Use a heavy-bottomed saucepan for the toffee to ensure even heat distribution and careful stirring to prevent burning during the boiling stage. Watching the toffee closely while baking helps achieve the ideal golden color without scorching.
Ingredients
- 4-6 matzos use gluten free matzo crackers to make this recipe gluten free, unsalted
- 1 cup butter butter recommended, unsalted or margarine
- 1 cup brown sugar
- 1 1/4 cups chocolate chips use dairy free chocolate for pareve/vegan, semi-sweet or dark, chopped
- 2 tablespoons pistachio or your favorite Passover-friendly nut - optional, chopped
- salt sea salt
Instructions
- Preheat the oven to 375°F. Line a sheet tray with a layer of foil, then cover the foil with a sheet of parchment. Evenly cover the sheet tray with matzos. Break or cut the matzos into smaller pieces if necessary.
- In a heavy bottomed saucepan, combine the butter, brown sugar, and a generous pinch of sea salt. Cook over medium heat, whisking constantly, until the mixture comes to a boil (about 2 to 4 minutes). Boil for 3 additional minutes and continue stirring constantly.

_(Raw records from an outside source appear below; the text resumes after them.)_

/-
Copyright (c) 2026. Released under the project licence.
-/
import Mathlib
import Literature.NumberTheory.DiophantineApproximation.KoksmaHlawkaInequality

/-!
# The `L₂`-discrepancy: Warnock's formula, Hickernell's generalised `L₂`-discrepancy and the `L₂` Koksma–Hlawka inequality

Topic `Literature/NumberTheory/DiophantineApproximation`; PROVED theorems (no named fact).

For `N` points `x_0, …, x_{N-1} ∈ [0,1)^s` with local discrepancy
`Δ_P(z) = #{n : x_n ∈ [0,z)}/N − ∏_i z_i` (`Discrepancy.boxDelta`, file
`KoksmaHlawkaInequality.lean`) and a set of coordinates `u ⊆ {1,…,s}`, the squared
`L₂`-discrepancy of the face `u` is `∫_{[0,1]^{|u|}} Δ_P(z_u,1)² dz_u`
(`Discrepancy.faceL2Sq`; we integrate over the whole cube `[0,1]^s`, the free coordinates
integrating to `1`).  Unlike the star discrepancy these quantities have CLOSED FORMS in the
coordinates of the points:

* `Discrepancy.faceL2Sq_eq` — for every face `u`,
  `∫ Δ_P(z_u,1)² = (1/N²) Σ_{m,n} ∏_{i∈u} (1 − max(x_{m,i}, x_{n,i}))
      − (2/N) Σ_n ∏_{i∈u} (1 − x_{n,i}²)/2 + 3^{−|u|}`
  [cite: DickPillichshammer2010, Prop. 3.60 (one summand; `min(1−a,1−b) = 1 − max(a,b)`)];
* `Discrepancy.l2DiscrepancySq_eq` — WARNOCK's formula for the classical `L₂`-discrepancy
  `(L_{2,N}(P))² = ∫_{[0,1]^s} Δ_P(z)² dz` (the face `u = {1,…,s}`)
  [cite: DickPillichshammer2010, Prop. 2.15; Lemieux2009, §5.6.1 (Warnock's formula for `(T*(P_n))²`)];
* `Discrepancy.genL2DiscrepancySq_eq` — HICKERNELL's formula for the generalised (anchored)
  `L₂`-discrepancy `D₂(P)² = Σ_{∅≠u} ∫ Δ_P(z_u,1)² dz_u
    = (1/N²) Σ_{m,n} ∏_i (2 − max(x_{m,i}, x_{n,i})) − (2/N) Σ_n ∏_i (3 − x_{n,i}²)/2 + (4/3)^s`
  [cite: Hickernell1998, eq. (5.1c); Lemieux2009, §5.6.1 eq. (5.23) and the display after it;
  DickPillichshammer2010, Def. 3.59 / Prop. 3.60 with all weights `γ_u = 1`];

and the Hlawka–Zaremba identity (`Discrepancy.hlawka_zaremba_identity`) with the Cauchy–Schwarz
inequality in place of the estimate `|Δ_P| ≤ D*_N` gives the `L₂` version of the Koksma–Hlawka
inequality for integrands with continuous mixed partial derivatives `F u = ∂^{|u|}f/∂x_u`:

* `Discrepancy.koksma_hlawka_l2_faces` —
  `|(1/N) Σ_n f(x_n) − ∫ f| ≤ Σ_{∅≠u} (∫ Δ_P(z_u,1)² dz)^{1/2} (∫ (∂_u f(z_u,1))² dz)^{1/2}`
  [cite: DickPillichshammer2010, Prop. 2.17 and p. 33 (`|I(f) − Q_N(f)| ≤ ‖f‖·‖h‖`)];
* `Discrepancy.koksma_hlawka_l2` — `|(1/N) Σ_n f(x_n) − ∫ f| ≤ D₂(P) · V₂(f)` with
  `V₂(f)² = Σ_{∅≠u} ∫ (∂_u f(z_u,1))² dz`
  [cite: Hickernell1998, eq. (5.1c) (the quadrature error bound `|I − Q| ≤ D₂(P) V₂(f)`);
  Lemieux2009, §5.6.1, `E_n ≤ D_2(P_n) V_2(f)`].

So a CERTIFIED worst-case QMC error bound needs only rational arithmetic on the point set
(`O(s N²)` operations [cite: DickPillichshammer2010, Remark 2.16]) and bounds for the
`2^s − 1` integrals `∫ (∂_u f)²` — in contrast with the star discrepancy, whose computation is
NP-hard [cite: DickPillichshammer2010, Remark 2.16].

Proof route: `Δ_P(z_u,1) = (1/N) Σ_n ∏_{i∈u} 1[x_{n,i} < z_i] − ∏_{i∈u} z_i`
(`Discrepancy.boxDelta_projOne`); squaring gives three families of products over `i ∈ u` of
functions of one coordinate each, and `∫_{[0,1]^s} ∏_{i∈u} g_i(z_i) dz = ∏_{i∈u} ∫_0^1 g_i`
(Fubini on the product measure, `MeasureTheory.integral_fintype_prod_eq_prod`) with the
one-dimensional integrals `∫_0^1 1[a<t] 1[b<t] dt = 1 − max(a,b)`, `∫_0^1 t·1[a<t] dt = (1−a²)/2`,
`∫_0^1 t² dt = 1/3` (`a, b ∈ [0,1]`).  Hickernell's formula is the sum over all faces with
`Σ_{u} ∏_{i∈u} a_i = ∏_i (1 + a_i)` (`Finset.prod_one_add`), the face `u = ∅` contributing
`1 − 2 + 1 = 0`.  The `L₂` inequalities are Hölder's inequality with `p = q = 2`
(`MeasureTheory.integral_mul_le_Lp_mul_Lq_of_nonneg`) and the Cauchy–Schwarz inequality for the
sum over the faces (`Finset.sum_mul_sq_le_sq_mul_sq`).

Not formalised here: the unanchored / extreme `L₂`-discrepancies and the weighted versions with
general weights `γ_u` [cite: DickPillichshammer2010, Def. 3.59].
-/

noncomputable section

- Remove from the heat and pour the toffee mixture over the matzos.
- Use a spatula to spread evenly across the entire surface of the matzo. Make sure you spread it out fairly quickly or it will start to get sticky and become harder to smooth over.
- Place the baking sheet in the oven and immediately reduce the heat to 350 degrees F. Bake for 15 minutes. Check frequently to be sure that the mixture is not burning. If it appears to browning too quickly, remove the tray from the oven and reduce the heat to 325 degrees F, then replace the tray when the temperature drops a bit.
- Once 15 minutes have passed, remove the matzos from the oven and evenly sprinkle the chopped chocolate chips over the top.
- Let stand for 5 minutes, then spread the chocolate over the matzo.
- Sprinkle the chopped pistachios and a light sprinkle of sea salt over the top of the melted chocolate.
- While the matzos are still warm, break them into smaller squares or pieces.
- Place in the freezer until the topping has set. Serve straight from the freezer, chilled, or at room temperature (I prefer it chilled!).
Notes
- Use unsalted gluten-free matzos and dairy-free chocolate to make this recipe suitable for Passover and dietary restrictions.
- A heavy-bottomed saucepan ensures even heat for making toffee and helps prevent burning.
- Spread the toffee quickly and evenly over the matzos before it thickens to ensure full coverage.
- Monitor closely while baking to avoid over-browning the toffee layer; reduce temperature if needed.
Nutrition Information
Show DetailsNutrition Facts
Serving: 12servings
Amount Per Serving
Calories 322 kcal
% Daily Value*
| Calories | 322kcal | 16% |
| Carbohydrates | 28g | 9% |
| Protein | 1g | 2% |
| Fat | 23g | 35% |
| Saturated Fat | 13g | 65% |
| Cholesterol | 41mg | 14% |
| Sodium | 9mg | 0% |
| Potassium | 148mg | 3% |
| Fiber | 1g | 4% |
| Sugar | 24g | 48% |
| Vitamin A | 485IU | 10% |
| Vitamin C | 0.1mg | 0% |
| Calcium | 33mg | 3% |
| Iron | 1.4mg | 8% |
* Percent Daily Values are based on a 2,000 calorie diet.